With the emergence of event-based sensors, likewise came numerous ways of how to store the data. Some of the better ideas are hdf5 and numpy, some of the worse ones text files. When training spiking neural networks, file reading speed is a bottleneck we need to keep in mind. As the spatial resolution of event cameras grows, we receive more events for the same signal. Training on bigger datasets means that we want to keep in mind the file reading speed of our data. Here we list the results of our benchmark of different file type encodings and software frameworks that can decode files. 

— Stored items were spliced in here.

/-! ## Glue 2 (proved): the conjugate-triple identity link — S2-TPP + one identity test ⇒ `RankSep` -/

/-- **One function separates a TPP conjugate triple.**  `H ≤ GL_n(𝔽_p)` a subgroup, `g₂, g₃` such that
`a · g₂bg₂⁻¹ · g₃dg₃⁻¹ = 1 ⇒ a = b = d = 1` on `H³` (TPP of `(H, H^{g₂}, H^{g₃})`), and ONE rank-`≤ k` table `c`
with `f_c(1) = 1`, `f_c = 0` on the other triple products: then the finsets `X = H`, `Y = g₂Hg₂⁻¹`, `Z = g₃Hg₃⁻¹`
are `RankSep k` — the target `(x₀, z₀)` is read by the translate `g ↦ f_c(x₀ g z₀⁻¹)` (`fourierFn_translate`),
whose argument on a quadruple regroups as `(x₀x⁻¹) · g₂(b₁b₂⁻¹)g₂⁻¹ · g₃(d₁d₀⁻¹)g₃⁻¹`. [folklore; = route item
SubgroupIdentityLink for conjugate triples] -/
theorem rankSep_of_hosts [Fact p.Prime] {k : ℕ} (H : Subgroup (GLm p n)) (g₂ g₃ : GLm p n)
    (htpp : ∀ a b d : GLm p n, a ∈ H → b ∈ H → d ∈ H →
      a * (g₂ * b * g₂⁻¹) * (g₃ * d * g₃⁻¹) = 1 → a = 1 ∧ b = 1 ∧ d = 1)
    (c : Mat p n → ℂ) (hc : RankSupp k c) (h1 : fourierFn c 1 = 1)
    (h0 : ∀ a b d : GLm p n, a ∈ H → b ∈ H → d ∈ H →
      a * (g₂ * b * g₂⁻¹) * (g₃ * d * g₃⁻¹) ≠ 1 → fourierFn c (a * (g₂ * b * g₂⁻¹) * (g₃ * d * g₃⁻¹)) = 0)
    (X : Finset (GLm p n)) (hX : ∀ x, x ∈ X ↔ x ∈ H) :
    RankSep k X (X.image fun x => g₂ * x * g₂⁻¹) (X.image fun x => g₃ * x * g₃⁻¹) := by
  classical
  intro x₀ hx₀ z₀ hz₀
  rw [Finset.mem_image] at hz₀
  obtain ⟨d₀, hd₀, rfl⟩ := hz₀
  obtain ⟨c', hc', hsum⟩ := fourierFn_translate c hc x₀ (g₃ * d₀ * g₃⁻¹)⁻¹
  refine ⟨c', hc', ?_⟩
  intro x hx y hy y' hy' z hz
  rw [Finset.mem_image] at hy hy' hz
  obtain ⟨b₁, hb₁, rfl⟩ := hy
  obtain ⟨b₂, hb₂, rfl⟩ := hy'
  obtain ⟨d₁, hd₁, rfl⟩ := hz
  rw [hX] at hx₀ hx hb₁ hb₂ hd₀ hd₁
  rw [hsum]
  have hregroup : x₀ * (x⁻¹ * (g₂ * b₁ * g₂⁻¹) * (g₂ * b₂ * g₂⁻¹)⁻¹ * (g₃ * d₁ * g₃⁻¹)) * (g₃ * d₀ * g₃⁻¹)⁻¹
      = (x₀ * x⁻¹) * (g₂ * (b₁ * b₂⁻¹) * g₂⁻¹) * (g₃ * (d₁ * d₀⁻¹) * g₃⁻¹) := by
    group
  rw [hregroup]
  have ha : x₀ * x⁻¹ ∈ H := H.mul_mem hx₀ (H.inv_mem hx)
  have hb : b₁ * b₂⁻¹ ∈ H := H.mul_mem hb₁ (H.inv_mem hb₂)
  have hd : d₁ * d₀⁻¹ ∈ H := H.mul_mem hd₁ (H.inv_mem hd₀)
  by_cases hone : (x₀ * x⁻¹) * (g₂ * (b₁ * b₂⁻¹) * g₂⁻¹) * (g₃ * (d₁ * d₀⁻¹) * g₃⁻¹) = 1
  · obtain ⟨e1, e2, e3⟩ := htpp _ _ _ ha hb hd hone
    rw [hone, h1, if_pos ⟨(mul_inv_eq_one.mp e1).symm, by rw [mul_inv_eq_one.mp e2],
      by rw [mul_inv_eq_one.mp e3]⟩]
  · rw [h0 _ _ _ ha hb hd hone, if_neg]
    rintro ⟨rfl, e2, e3⟩
    have hinj₂ : Function.Injective fun x : GLm p n => g₂ * x * g₂⁻¹ := fun u v huv => by simpa using huv
    have hinj₃ : Function.Injective fun x : GLm p n => g₃ * x * g₃⁻¹ := fun u v huv => by simpa using huv
    have e2' : b₁ = b₂ := hinj₂ e2
    have e3' : d₁ = d₀ := hinj₃ e3
    subst e2' e3'
    exact hone (by simp only [mul_inv_cancel, mul_one])

/-! ## Glue 3 (proved): S1 + S2 + S3 ⇒ the lead's stub G (fixed-cell wall saturation, `c₀ = 1/4096`) -/

/-- **The hosts saturate the wall of their cell up to the constant `4096`**: `V = |H|³ ≥ (p^e/16)³`. -/
theorem fixedCellSaturation_of_hosts (hS1 : HostGroup) (hS2 : TransversalTPP) (hS3 : TransversalIdentityTest) :
    FixedCellSaturation := by
  classical
  obtain ⟨n, k, hk, hkn, hall⟩ := hS3
  refine ⟨n, k, hk, hkn, 1 / 4096, by norm_num, fun p₀ => ?_⟩
  obtain ⟨p, hprime, hp₀p, g₂, g₃, htrans, c, hc, h1, h0⟩ := hall p₀
  obtain ⟨H, hH, hsize⟩ := hS1 p n k hk hkn
  refine ⟨p, hprime, hp₀p, ?_⟩
  -- TPP on `H` from transversality (S2; the host fixes `W'` pointwise)
  have htpp : ∀ a b d : GLm p n, a ∈ H → b ∈ H → d ∈ H →
      a * (g₂ * b * g₂⁻¹) * (g₃ * d * g₃⁻¹) = 1 → a = 1 ∧ b = 1 ∧ d = 1 := fun a b d ha hb hd =>
    hS2 p n k g₂ g₃ htrans a b d ((hH a).1 ha).1 ((hH b).1 hb).1 ((hH d).1 hd).1
  have h0' : ∀ a b d : GLm p n, a ∈ H → b ∈ H → d ∈ H →
      a * (g₂ * b * g₂⁻¹) * (g₃ * d * g₃⁻¹) ≠ 1 → fourierFn c (a * (g₂ * b * g₂⁻¹) * (g₃ * d * g₃⁻¹)) = 0 :=
    fun a b d ha hb hd => h0 a b d ((hH a).1 ha) ((hH b).1 hb) ((hH d).1 hd)
  set X : Finset (GLm p n) := Finset.univ.filter (· ∈ H) with hXdef
  have hX : ∀ x, x ∈ X ↔ x ∈ H := fun x => by simp [hXdef]
  refine ⟨X, X.image fun x => g₂ * x * g₂⁻¹, X.image fun x => g₃ * x * g₃⁻¹,
    rankSep_of_hosts H g₂ g₃ htpp c hc h1 h0' X hX, ?_⟩
  -- volume `= |H|³ ≥ (p^e/16)³ = p^{3e}/4096`
  have hcardX : X.card = Nat.card H :=
    (Nat.subtype_card (p := (· ∈ H)) X (fun x => by simp [hXdef])).symm
  have hinj₂ : Function.Injective fun x : GLm p n => g₂ * x * g₂⁻¹ := fun u v huv => by simpa using huv
  have hinj₃ : Function.Injective fun x : GLm p n => g₃ * x * g₃⁻¹ := fun u v huv => by simpa using huv
  have hcardY : (X.image fun x => g₂ * x * g₂⁻¹).card = Nat.card H := by
    rw [Finset.card_image_of_injective X hinj₂, hcardX]
  have hcardZ : (X.image fun x => g₃ * x * g₃⁻¹).card = Nat.card H := by
    rw [Finset.card_image_of_injective X hinj₃, hcardX]
  have hvol : volume X (X.image fun x => g₂ * x * g₂⁻¹) (X.image fun x => g₃ * x * g₃⁻¹)
      = (Nat.card H : ℝ) ^ 3 := by
    unfold volume
    rw [hcardX, hcardY, hcardZ]
    push_cast
    ring
  rw [hvol]
  have hp0 : (0 : ℝ) < p := by exact_mod_cast hprime.out.pos
  set e : ℝ := (n : ℝ) * k - (k : ℝ) ^ 2 / 2 with he
  have hpe : 0 ≤ (p : ℝ) ^ e / 16 := by positivity
  have hcube : ((p : ℝ) ^ e / 16) ^ 3 ≤ (Nat.card H : ℝ) ^ 3 := by
    gcongr
  have hexp : (p : ℝ) ^ (3 * (n : ℝ) * k - 3 / 2 * (k : ℝ) ^ 2) = ((p : ℝ) ^ e) ^ 3 := by
    rw [show (3 * (n : ℝ) * k - 3 / 2 * (k : ℝ) ^ 2) = e * 3 by rw [he]; ring, Real.rpow_mul hp0.le]
    norm_num
  calc 1 / 4096 * (p : ℝ) ^ (3 * (n : ℝ) * k - 3 / 2 * (k : ℝ) ^ 2)
      = ((p : ℝ) ^ e / 16) ^ 3 := by rw [hexp]; ring
    _ ≤ (Nat.card H : ℝ) ^ 3 := hcube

![benchmark](file_read_benchmark.png)

The file size depends on the encoding, whereas the reading speed depends on the particular implementation of how files are read. In terms of file size, we can see that numpy doesn't use any compression whatsoever, resulting in some 1.7GB file for our events. Prophesee's [evt3](https://docs.prophesee.ai/stable/data/encoding_formats/evt3.html) format achieves the best compression by cleverly encoding differences in timestamps. In terms of reading speed, numpy is the fastest as it doesn't deal with any compression on disk. Unzipping the events from disk on the other hand using h5py is by far the slowest. Using [Expelliarmus](https://github.com/open-neuromorphic/expelliarmus) and the [evt2](https://docs.prophesee.ai/stable/data/encoding_formats/evt2.html) file format, we get very close to numpy reading speeds while at the same time only using a fourth of the disk space. This becomes particularly important for larger datasets which can easily reach some 3-4TB because of inefficient file encodings.